Since only the total matters, count the lines of these entries containing the word "submodules" and write that total alone.

::: Extracted data

import Mathlib
import Summits.Ventures.HodgeRepro.Tier4.Line1.RTFSetting
import Summits.Ventures.HodgeRepro.Tier4.Line1.InnerCalculus
import Summits.Ventures.HodgeRepro.Tier4.Line1.InnerBridge
import Summits.Ventures.HodgeRepro.Tier4.Line1.OrthComplement
import Summits.Ventures.HodgeRepro.Tier4.Line1.MaximalFamily
import Summits.Ventures.HodgeRepro.Tier4.Line1.AdaptedONBGlue
import Summits.Ventures.HodgeRepro.Tier4.Line4.AdaptedONBPrefix
import Summits.Ventures.HodgeRepro.Tier4.Line4.AdaptedONBExtending

/-!
# Tier4/Line4/AdaptedONBAdapted2 — an adapted ONB with a finite block in EVERY constituent spanning a prescribed
finite-dimensional subspace of it (the `(τ,K)`-split of each constituent) — CORRECTED hypothesis (`0 ∈ V`)

Blind re-derivation cell `pub-hodge-repro`, Tier 4 «prove the step» (README §9–§10), seat t4-L4-p1 (prover, LINE L4,
gen 3; cut of record S13520, next cut S13578 (3)).  Tree path
`lean/Summits/Ventures/HodgeRepro/Tier4/Line4/AdaptedONBAdapted2.lean`.  Mathlib-level; no literature.  Generic over
any `S : RTF.Setting G`.

ERRATUM (t4-L4-p1 g3, bus): `AdaptedONBAdapted.exists_adaptedONB_adapted` asks its `hW` of EVERY invariant subspace,
including the EMPTY set (every field of `IsInvariantSubspace` is vacuous on `∅`), and no submodule is `⊆ ∅` — so its
hypothesis is unsatisfiable and the theorem is vacuous.  `exists_adaptedONB_adapted'` below asks `hW` only of invariant
subspaces CONTAINING `0` (every constituent of an adapted ONB does: it is `{0}` or non-zero, hence `0 ∈ τ m`); the same
proof.

WHAT IS PROVED.  `exists_adaptedONB_adapted'`: given a FUNCTORIAL assignment `Wfd : Set (G → ℂ) → Submodule ℂ (G → ℂ)`
of a finite-dimensional subspace `Wfd V ⊆ V` to every invariant subspace `V` (the consumer puts `Wfd V :=` the
conjugate of the `K`-type space of the conjugate constituent — the `(τ,K)`-split of `V`), under the two hypotheses of
the J1 glue (`hinf`, `h4b`), there is an adapted ONB `τ φ n` (`S.IsAdaptedONB τ φ n`) with a finite block `F m ⊆ ℕ` in
EVERY constituent `τ m` (`n j = m` on `F m`, blocks pairwise disjoint) such that `span (φ '' F m) = Wfd (τ m)` — an
equality of submodules of FUNCTIONS.  This is the Hilbert-space half (a) of plan-4's repair (R) of the L4 wall's
residual (STATUS S13554: blocks per constituent, vanishing only WITHIN a constituent): the orthonormal basis, its blocks
and the span clauses are no longer part of the residual.  Proof: the glue's assembly (`AdaptedONBGlue`, t4-L4-p1 g0)
with, in every constituent, the Gram–Schmidt of `AdaptedONBPrefix.exists_gramSchmidt_prefix` started from the
function-level orthonormal basis of `Wfd (τ m)` (`exists_orthonormal_fun_basis`); a block index lists exactly the prefix
functions (`AdaptedONBExtending.eq_of_toL2_eq`).

HC_CM is NOT proved by anyone in this repository.
-/

set_option autoImplicit false

noncomputable section

namespace Summit.Ventures.HodgeRepro.Tier4.Line4

open Summit.Ventures.HodgeRepro.Tier4.Line1 MeasureTheory Topology
open scoped ComplexConjugate InnerProductSpace

variable {G : Type} [Group G] [TopologicalSpace G] [IsTopologicalGroup G] [MeasurableSpace G]
  [BorelSpace G]

variable (S : RTF.Setting G)

section Adapted

/-- **An adapted ONB with a block in every constituent spanning a prescribed finite-dimensional subspace**: for a
functorial `Wfd` with `Wfd V ⊆ V` finite-dimensional on every invariant subspace `V`, under the glue's `hinf` and
`h4b`, there are `τ φ n` with `S.IsAdaptedONB τ φ n` and blocks `F : ℕ → Finset ℕ`, pairwise disjoint, `n j = m` on
`F m`, with `span (φ '' F m) = Wfd (τ m)` for EVERY `m` (as submodules of functions `G → ℂ`). -/
theorem exists_adaptedONB_adapted' [SecondCountableTopology G] [LocallyCompactSpace G]
    (hinf : ¬ FiniteDimensional ℂ (Lp ℂ 2 (S.μ.restrict S.DG)))
    (h4b : ∀ V : Set (G → ℂ), S.IsInvariantSubspace V →
      (∀ ψ : G → ℂ, Continuous ψ → S.Invariant ψ →
        (∀ ε : ℝ, 0 < ε → ∃ ψ' ∈ V,
          eLpNorm (fun x => ψ x - ψ' x) 2 (S.μ.restrict S.DG) < ENNReal.ofReal ε) → ψ ∈ V) →
      (∃ ψ ∈ V, ∃ x, ψ x ≠ 0) →
      ∃ V' : Set (G → ℂ), S.IsInvariantSubspace V' ∧ V' ⊆ V ∧ S.IsIrreducible V' ∧ ∃ ψ ∈ V', ∃ x, ψ x ≠ 0)
    (Wfd : Set (G → ℂ) → Submodule ℂ (G → ℂ))
    (hW : ∀ V : Set (G → ℂ), S.IsInvariantSubspace V → (0 : G → ℂ) ∈ V →
      (Wfd V : Set (G → ℂ)) ⊆ V ∧ FiniteDimensional ℂ (Wfd V)) :
    ∃ (τ : ℕ → Set (G → ℂ)) (φ : ℕ → G → ℂ) (n : ℕ → ℕ), S.IsAdaptedONB τ φ n ∧
      ∃ F : ℕ → Finset ℕ, (∀ m m', m ≠ m' → Disjoint (F m) (F m')) ∧
        (∀ m, ∀ j ∈ F m, n j = m) ∧
        ∀ m, Submodule.span ℂ (φ '' (F m : Set ℕ)) = Wfd (τ m) := by
  classical
  haveI : Countable S.Gk := S.countable_Gk
  obtain ⟨Fam, hFam, hmax⟩ := S.exists_maximal_orthFamily
  obtain ⟨τ, hinv, hirr, horthSub, hτ0, hall⟩ := S.exists_enumeration_orthFamily hFam
  -- every constituent contains `0`
  have hzero : ∀ j, (0 : G → ℂ) ∈ τ j := by
    intro j
    rcases hτ0 j with h | h
    · rw [h]
      exact Set.mem_singleton _
    · obtain ⟨ψ, hψ, -⟩ := (hFam.1 _ h).2.2
      have := (hinv j).smul ψ hψ 0
      have e : (fun x => (0 : ℂ) * ψ x) = (0 : G → ℂ) := by
        funext x
        simp
      rw [e] at this
      exact this
  -- function-level orthonormal bases of the `Wfd (τ j)`
  have hbasis : ∀ j : ℕ, ∃ (d : ℕ) (w : ℕ → G → ℂ), (∀ k < d, w k ∈ Wfd (τ j)) ∧
      (∀ k < d, ∀ k' < d, S.inner (w k) (w k') = if k = k' then 1 else 0) ∧
      Submodule.span ℂ (w '' (Finset.range d : Set ℕ)) = Wfd (τ j) := fun j =>
    haveI := (hW _ (hinv j) (hzero j)).2
    exists_orthonormal_fun_basis S (hinv j) (Wfd (τ j)) (hW _ (hinv j) (hzero j)).1
  choose d w hwmem hworth hwspan using hbasis
  have hwmem' : ∀ j, ∀ k < d j, w j k ∈ τ j := fun j k hk => (hW _ (hinv j) (hzero j)).1 (hwmem j k hk)
  -- Gram–Schmidt in every constituent, prefix kept
  have hGS : ∀ j : ℕ, ∃ g : ℕ → Lp ℂ 2 (S.μ.restrict S.DG),
      (∀ (k : ℕ) (hk : k < d j), g k = S.toL2 ((hinv j).cont _ (hwmem' j k hk))) ∧
      (∀ k, g k ≠ 0 → g k ∈ S.clsSet (τ j)) ∧
      (∀ k k', g k ≠ 0 → g k' ≠ 0 → ⟪g k, g k'⟫_ℂ = if k = k' then 1 else 0) ∧
      ∀ u ∈ S.clsSet (τ j), ∀ v : Lp ℂ 2 (S.μ.restrict S.DG), (∀ k, ⟪g k, v⟫_ℂ = 0) → ⟪u, v⟫_ℂ = 0 :=
    fun j => exists_gramSchmidt_prefix S (hinv j) (d j) (w j) (hwmem' j) (hworth j)
  choose g hg_pre hg_mem hg_orth hg_dense using hGS
  -- orthonormality across the whole doubly-indexed family
  have key : ∀ p q : ℕ × ℕ, g p.1 p.2 ≠ 0 → g q.1 q.2 ≠ 0 →
      ⟪g p.1 p.2, g q.1 q.2⟫_ℂ = if p = q then 1 else 0 := by
    rintro ⟨j, k⟩ ⟨j', k'⟩ hp hq
    by_cases hj : j = j'
    · subst hj
      rw [hg_orth j k k' hp hq]
      simp only [Prod.mk.injEq, true_and]
    · rw [if_neg (fun h => hj (Prod.mk.injEq _ _ _ _ ▸ h).1)]
      obtain ⟨ψ, hψ, hc, hψeq⟩ := hg_mem _ _ hp
      obtain ⟨ψ', hψ', hc', hψ'eq⟩ := hg_mem _ _ hq
      simp only at hψeq hψ'eq
      rw [hψeq, hψ'eq, ← S.inner_eq_inner_toL2 hc' hc]
      exact horthSub j' j (Ne.symm hj) ψ' hψ' ψ hψ
  -- totality of the doubly-indexed family
  have htotal : ∀ v : Lp ℂ 2 (S.μ.restrict S.DG),
      (∀ p ∈ {p : ℕ × ℕ | g p.1 p.2 ≠ 0}, ⟪g p.1 p.2, v⟫_ℂ = 0) → v = 0 := by
    intro v hv
    have hv' : ∀ j k, ⟪g j k, v⟫_ℂ = 0 := fun j k => by
      by_cases h : g j k = 0
      · rw [h, _root_.inner_zero_left]
      · exact hv (j, k) h
    have horth' : ∀ W ∈ Fam, ∀ ψ ∈ W, S.inner v ψ = 0 := by
      intro W hWF ψ hψ
      obtain ⟨j, hj⟩ := hall W hWF
      rw [← hj] at hψ
      have hc : Continuous ψ := (hinv j).cont ψ hψ
      have h0 : ⟪S.toL2 hc, v⟫_ℂ = 0 := hg_dense j _ ⟨ψ, hψ, hc, rfl⟩ v (hv' j)
      rw [S.inner_eq_inner_toLp (Lp.memLp v) (S.memLp_restrict_of_continuous hc), Lp.toLp_coeFn]
      exact h0
    exact Lp.eq_zero_iff_ae_eq_zero.2 (S.ae_eq_zero_of_orth_maximal h4b hFam hmax (Lp.memLp v) horth')
  -- the index set of the non-zero vectors is infinite, hence in bijection with `ℕ`
  set P : Set (ℕ × ℕ) := {p : ℕ × ℕ | g p.1 p.2 ≠ 0} with hP
  have hPinf : P.Infinite := S.infinite_of_total hinf htotal
  haveI : Infinite ↥P := hPinf.to_subtype
  obtain ⟨hden⟩ := nonempty_denumerable ↥P
  let e : ℕ ≃ ↥P := (Denumerable.eqv ↥P).symm
  let idx : ℕ → ℕ × ℕ := fun j => ((e j : ↥P) : ℕ × ℕ)
  have hidx : ∀ j, g (idx j).1 (idx j).2 ≠ 0 := fun j => (e j).2
  have hidx_inj : Function.Injective idx := fun j j' h => e.injective (Subtype.ext h)
  have hidx_surj : ∀ p ∈ P, ∃ j, idx j = p := fun p hp => ⟨e.symm ⟨p, hp⟩, by simp [idx]⟩
  -- pull the non-zero vectors back to members of the subspaces
  have hchoose : ∀ j : ℕ, ∃ ψ : G → ℂ, ψ ∈ τ (idx j).1 ∧ ∃ hc : Continuous ψ,
      S.toL2 hc = g (idx j).1 (idx j).2 := by
    intro j
    obtain ⟨ψ, hψ, hc, h⟩ := hg_mem _ _ (hidx j)
    exact ⟨ψ, hψ, hc, h.symm⟩
  choose φ hφmem hφc hφeq using hchoose
  -- the prefix vectors are non-zero, so they are listed
  have hpre_ne : ∀ (m : ℕ) (k : Fin (d m)), g m k ≠ 0 := by
    intro m k h0
    have hpre := hg_pre m k k.2
    have h1 := hworth m k k.2 k k.2
    rw [if_pos rfl, S.inner_eq_inner_toL2 ((hinv m).cont _ (hwmem' m k k.2))
      ((hinv m).cont _ (hwmem' m k k.2)), ← hpre, h0] at h1
    simp at h1
  -- the blocks
  let blk : ∀ m : ℕ, Fin (d m) → ℕ := fun m k => e.symm ⟨(m, (k : ℕ)), hpre_ne m k⟩
  have hblk_idx : ∀ (m : ℕ) (k : Fin (d m)), idx (blk m k) = (m, (k : ℕ)) := by
    intro m k
    simp [idx, blk]
  let Fb : ℕ → Finset ℕ := fun m => Finset.univ.image (blk m)
  have hmemF : ∀ (m : ℕ) (j : ℕ), j ∈ Fb m ↔ ∃ k : Fin (d m), blk m k = j := by
    intro m j
    simp only [Fb, Finset.mem_image, Finset.mem_univ, true_and]
  -- the listed function at a block index IS the prefix function
  have hφblk : ∀ (m : ℕ) (k : Fin (d m)), φ (blk m k) = w m k := by
    intro m k
    have hpre := hg_pre m k k.2
    have hφ := hφeq (blk m k)
    rw [hblk_idx m k] at hφ
    simp only at hφ
    rw [hpre] at hφ
    have hmem : φ (blk m k) ∈ τ m := by
      have := hφmem (blk m k)
      rw [hblk_idx m k] at this
      exact this
    exact eq_of_toL2_eq S ((hinv m).inv _ hmem) (hφc (blk m k)) ((hinv m).inv _ (hwmem' m k k.2))
      ((hinv m).cont _ (hwmem' m k k.2)) hφ
  have hnF : ∀ m, ∀ j ∈ Fb m, (idx j).1 = m := by
    intro m j hj
    obtain ⟨k, rfl⟩ := (hmemF m j).1 hj
    simp only [hblk_idx m k]
  refine ⟨τ, φ, fun j => (idx j).1, ⟨hinv, hirr, horthSub, hφmem, fun j j' => ?_, fun ψ hψ hperp => ?_⟩,
    Fb, fun m m' hne => ?_, hnF, fun m => ?_⟩
  · -- orthonormality
    rw [S.inner_eq_inner_toL2 (hφc j) (hφc j'), hφeq j', hφeq j, key _ _ (hidx j') (hidx j)]
    by_cases h : j = j'
    · subst h
      simp
    · rw [if_neg (fun h' => h (hidx_inj h').symm), if_neg h]
  · -- completeness
    have hw : ∀ p ∈ P, ⟪g p.1 p.2, hψ.toLp ψ⟫_ℂ = 0 := by
      intro p hp
      obtain ⟨j, hj⟩ := hidx_surj p hp
      have h1 := hperp j
      rw [S.inner_eq_inner_toLp hψ (S.memLp_restrict_of_continuous (hφc j))] at h1
      have h2 : S.toL2 (hφc j) = (S.memLp_restrict_of_continuous (hφc j)).toLp (φ j) := rfl
      rw [← h2, hφeq j, hj] at h1
      exact h1
    have h0 : hψ.toLp ψ = 0 := htotal _ hw
    have hcoe := hψ.coeFn_toLp
    rw [h0] at hcoe
    exact hcoe.symm.trans (Lp.coeFn_zero ℂ 2 (S.μ.restrict S.DG))
  · -- disjointness of the blocks
    rw [Finset.disjoint_left]
    intro j hj hj'
    exact hne ((hnF m j hj).symm.trans (hnF m' j hj'))
  · -- the block spans `Wfd (τ m)`
    rw [← hwspan m]
    congr 1
    ext f
    constructor
    · rintro ⟨j, hj, rfl⟩
      obtain ⟨k, rfl⟩ := (hmemF m j).1 (Finset.mem_coe.1 hj)
      rw [hφblk m k]
      exact ⟨k, by simp [k.2], rfl⟩
    · rintro ⟨k, hk, rfl⟩
      have hk' : k < d m := by simpa using hk
      refine ⟨blk m ⟨k, hk'⟩, Finset.mem_coe.2 ((hmemF m _).2 ⟨⟨k, hk'⟩, rfl⟩), ?_⟩
      rw [hφblk m ⟨k, hk'⟩]

end Adapted

end Summit.Ventures.HodgeRepro.Tier4.Line4

end
/-- **Even Moore bound (layer growth).** Let `H` be a finite graph in which every closed walk has
even length and no cycle has length `≤ 2k`, and suppose every non-isolated vertex has degree
`≥ δ`. If `v` is non-isolated then, for `1 ≤ i ≤ k`, at least `δ (δ - 1)^(i-1)` vertices lie at
distance exactly `i` from `v`: a vertex at distance `i` has no neighbour at distance `i` (parity),
at most one at distance `i - 1` (`eq_of_adj_of_dist_eq`), hence `≥ δ - 1` at distance `i + 1`,
and these children sets are pairwise disjoint (`eq_of_adj_of_dist_eq` again). [folklore] -/
theorem moore_layer_bound {k δ : ℕ}
    (hEven : ∀ (u : V) (p : H.Walk u u), Even p.length)
    (hGirth : ∀ (u : V) (p : H.Walk u u), p.IsCycle → 2 * k < p.length)
    (hδ : ∀ w, 0 < H.degree w → δ ≤ H.degree w) {v : V} (hv : 0 < H.degree v) :
    ∀ i, 1 ≤ i → i ≤ k → δ * (δ - 1) ^ (i - 1) ≤ #(univ.filter fun w => H.dist v w = i) := by
  -- membership in a layer `i ≥ 1` gives reachability
  have reach : ∀ {w : V} {i : ℕ}, H.dist v w = i → 1 ≤ i → H.Reachable v w := fun h hi =>
    SimpleGraph.Reachable.of_dist_ne_zero (by omega)
  -- no edge inside a layer (closed walks are even)
  have noflat : ∀ {w x : V}, H.Reachable v w → H.Adj w x → H.dist v x ≠ H.dist v w := by
    intro w x hr hadj heq
    obtain ⟨p, hp⟩ := hr.exists_walk_length_eq_dist
    obtain ⟨q, hq⟩ := (hr.trans hadj.reachable).exists_walk_length_eq_dist
    have := hEven v ((p.concat hadj).append q.reverse)
    rw [SimpleGraph.Walk.length_append, SimpleGraph.Walk.length_concat,
      SimpleGraph.Walk.length_reverse, hp, hq, heq, Nat.even_iff] at this
    omega
  intro i
  induction i with
  | zero => intro h; omega
  | succ i ih =>
    intro _ hik
    rcases Nat.eq_zero_or_pos i with rfl | hi
    · -- layer 1 = neighbours of v
      have hL1 : (univ.filter fun w => H.dist v w = 0 + 1) = H.neighborFinset v := by
        ext w
        simp [SimpleGraph.dist_eq_one_iff_adj]
      rw [hL1, SimpleGraph.card_neighborFinset_eq_degree]
      simpa using hδ v hv
    · have hIH := ih hi (by omega)
      set L := univ.filter (fun w => H.dist v w = i) with hL
      set L' := univ.filter (fun w => H.dist v w = i + 1) with hL'
      -- every vertex of layer `i` has `≥ δ - 1` children in layer `i + 1`
      have hchild : ∀ w ∈ L, δ - 1 ≤ #(H.neighborFinset w ∩ L') := by
        intro w hw
        have hdw : H.dist v w = i := by simpa [L] using hw
        have hrw : H.Reachable v w := reach hdw hi
        have hdeg : δ ≤ H.degree w := by
          refine hδ w ?_
          have hne : w ≠ v := by
            rintro rfl
            rw [SimpleGraph.dist_self] at hdw
            omega
          obtain ⟨q⟩ := hrw.symm
          have hq : ¬ q.Nil := fun hn => hne hn.eq
          rw [← SimpleGraph.card_neighborFinset_eq_degree, Finset.card_pos]
          exact ⟨q.snd, by simpa using q.adj_snd hq⟩
        have hsplit : H.neighborFinset w ⊆
            (H.neighborFinset w ∩ univ.filter (fun x => H.dist v x = i - 1)) ∪
              (H.neighborFinset w ∩ L') := by
          intro x hx
          have hadj : H.Adj w x := by simpa using hx
          have h3 := hadj.diff_dist_adj (u := v)
          have hnf := noflat hrw hadj
          simp only [mem_union, mem_inter, hx, true_and, mem_filter, mem_univ, L']
          omega
        have hpar : #(H.neighborFinset w ∩ univ.filter (fun x => H.dist v x = i - 1)) ≤ 1 := by
          rw [Finset.card_le_one]
          intro a ha b hb
          simp only [mem_inter, SimpleGraph.mem_neighborFinset, mem_filter, mem_univ,
            true_and] at ha hb
          exact eq_of_adj_of_dist_eq H hGirth (j := i - 1) (x := w) (by omega) (by omega)
            ha.1.symm hb.1.symm ha.2 hb.2 (hrw.trans ha.1.reachable) (hrw.trans hb.1.reachable)
        have h1 := card_le_card hsplit
        have h2 := card_union_le
          (H.neighborFinset w ∩ univ.filter (fun x => H.dist v x = i - 1))
          (H.neighborFinset w ∩ L')
        rw [SimpleGraph.card_neighborFinset_eq_degree] at h1
        omega
      -- children sets of distinct parents are disjoint
      have hdisj : (L : Set V).PairwiseDisjoint (fun w => H.neighborFinset w ∩ L') := by
        intro a ha b hb hab
        rw [Function.onFun, Finset.disjoint_left]
        intro x hxa hxb
        simp only [mem_inter, SimpleGraph.mem_neighborFinset, mem_filter, mem_univ, true_and,
          L'] at hxa hxb
        have hda : H.dist v a = i := by simpa [L] using ha
        have hdb : H.dist v b = i := by simpa [L] using hb
        exact hab (eq_of_adj_of_dist_eq H hGirth (j := i) hik hxa.2 hxa.1 hxb.1 hda hdb
          (reach hda hi) (reach hdb hi))
      have hsub : L.biUnion (fun w => H.neighborFinset w ∩ L') ⊆ L' := by
        intro x hx
        simp only [mem_biUnion, mem_inter] at hx
        obtain ⟨w, -, -, h⟩ := hx
        exact h
      calc δ * (δ - 1) ^ (i + 1 - 1) = (δ * (δ - 1) ^ (i - 1)) * (δ - 1) := by
            rw [mul_assoc, ← pow_succ]
            congr 2
            omega
        _ ≤ #L * (δ - 1) := Nat.mul_le_mul_right _ hIH
        _ = ∑ _w ∈ L, (δ - 1) := by rw [sum_const, smul_eq_mul]
        _ ≤ ∑ w ∈ L, #(H.neighborFinset w ∩ L') := sum_le_sum hchild
        _ = #(L.biUnion fun w => H.neighborFinset w ∩ L') := (card_biUnion hdisj).symm
        _ ≤ #L' := card_le_card hsub

end Moore

end Summit.ValiantsHypothesis.ValiantsHypothesis.Theorems.ShortEvenCycle
import Summits.HubbardSuperconductivity.HubbardSuperconductivity.Theorems.AnisotropyChordTransferFibre3FinXDEvalW

/-!
# Route `AnisotropyChord` / H0 rotor rung: FIN per-`L` SIDE-CONDITION cell facts, `L = 22` (GM₃ cells 106–106)

Kernel facts `sdCellAnyZ 22 (49/50) 20 la lb (c, bn, aD) = true` (regime clause `mHole ≥ 0 ∧ facMI·η·(aD + b/(2+cos θ)) < c` on the cell, or vacuity), g5's `xbEval` objects, `decide +kernel`.
Prover seat `hubbard-h0-rotor-p3` g7; helper for piece A = stmt-HubbardSuperconductivity-23918 of rung 19089 (`--supports`, helper class).
WHAT THIS IS NOT: nothing here proves superconductivity in the Hubbard model (rotor TARGET as worded stays FALSE, g15 verdict); kernel facts /
assembly for ONE conditional reduction at one `L`.
-/

set_option linter.dupNamespace false
set_option autoImplicit false

namespace Summit.HubbardSuperconductivity.HubbardSuperconductivity.Theorems.AnisotropyChord.Transfer.Fibre3

namespace FinXD

/-- side-condition cell `[1519351921464084, 1557335719500687]` of `L = 22` (`cert`). [folklore] -/
theorem sd22_106 : sdCellAnyZ 22 (49/50 : ℚ) 20 1519351921464084 1557335719500687 ((11/20 : ℚ), (16 : ℕ), (2/25 : ℚ)) = true := by (rw [← sdCellAnyZW_eq]; decide +kernel)

end FinXD

end Summit.HubbardSuperconductivity.HubbardSuperconductivity.Theorems.AnisotropyChord.Transfer.Fibre3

::::::

Output of the task:
2